In addition, the invention provides a process for fabricating a silicon nitride body which has high as-fired surface strength and an as-fired surface composition which is essentially the same as the composition of the bulk material. This invention further provides a method for densifying silicon nitride by gas pressure sintering so that the as-fired or exterior surface composition is the same as that of the bulk and the strength is within 25% of the bulk, machined- surface properties of the material. Specifically, this invention provides a method for densification of a silicon nitride body by gas pressure sintering in a silicon nitride crucible or, preferably, in a silicon nitride crucible which has an overall chemical composition which is close to or essentially the same as the composition of the silicon nitride body being sintered.

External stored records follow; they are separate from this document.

import Summits.HubbardSuperconductivity.HubbardSuperconductivity.Theorems.AnisotropyChordTransferFibre3FinX5Eval

/-!
# Route `AnisotropyChord` / H0 rotor rung: FIN per-`L` GM₃ (X5), `L = 32` — row-C cell facts (X5, point wedges), part `p29`

Kernel facts `xcCellAnyA0 32 (49/50) 100 la lb bn tb = true` (row C of cert cells 78, 79 of `L = 32` with `b = bn/100` and the `T⁺·D` brackets `tb` exported by the row-`N₁` facts `xn32_*`): the two Green point wedges `gWedgePt` are recomputed in the kernel, the profile / gradient tables are built from them by monotonicity (`…FinX5Eval`), and g5's row-C check is decided; assembled in `…FinX5GM3ThirtyTwo`.
Prover seat `hubbard-h0-rotor-p3` g8; helper for piece A = stmt-HubbardSuperconductivity-23918 of rung 19089 (`--supports`, helper class).
WHAT THIS IS NOT: nothing here proves superconductivity in the Hubbard model (rotor TARGET as worded stays FALSE, g15 verdict); kernel facts for the FIN certificate of ONE conditional reduction.  Tree imports only; zero data; standard axioms.
-/

set_option linter.dupNamespace false
set_option autoImplicit false

namespace Summit.HubbardSuperconductivity.HubbardSuperconductivity.Theorems.AnisotropyChord.Transfer.Fibre3

namespace FinXD

open FinXB FinCell Hole2

set_option maxHeartbeats 4000000 in
/-- row C of cell 78 of `L = 32` (`b = 64/100`). [folklore] -/
theorem xc32_78 : xcCellAnyA0 32 (49/50 : ℚ) 100 349394351405826 358129210190972 64 ((1047596416696498 : ℤ), (1076649102451470 : ℤ)) = true := by decide +kernel

set_option maxHeartbeats 4000000 in
/-- row C of cell 79 of `L = 32` (`b = 64/100`). [folklore] -/
theorem xc32_79 : xcCellAnyA0 32 (49/50 : ℚ) 100 358129210190972 367082440445747 64 ((1073862425344784 : ℤ), (1103567897663751 : ℤ)) = true := by decide +kernel

end FinXD

end Summit.HubbardSuperconductivity.HubbardSuperconductivity.Theorems.AnisotropyChord.Transfer.Fibre3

According to one aspect of this invention, a silicon nitride green body is placed in a silicon nitride crucible having the same composition as the sintered silicon nitride body and gas pressure sintering the green body in said crucible so as to density the green body to a density higher than about 98% of the theoretical density. In this way the resultant sintered silicon nitride body has exterior surface composition which is essentially the same as that of the bulk and the unmachined exterior surface strength is higher than about 75% of the bulk strength. As a result of so controlling the exterior surface composition and strength, net shape and complex silicon nitride parts could be fabricated which would require minimal, if any, diamond grinding of the exterior surface of the part. Silicon nitride parts produced by this process would be less costly to produce because they would not require costly diamond grinding and, in addition, would have excellent oxidation resistance and lifetimes.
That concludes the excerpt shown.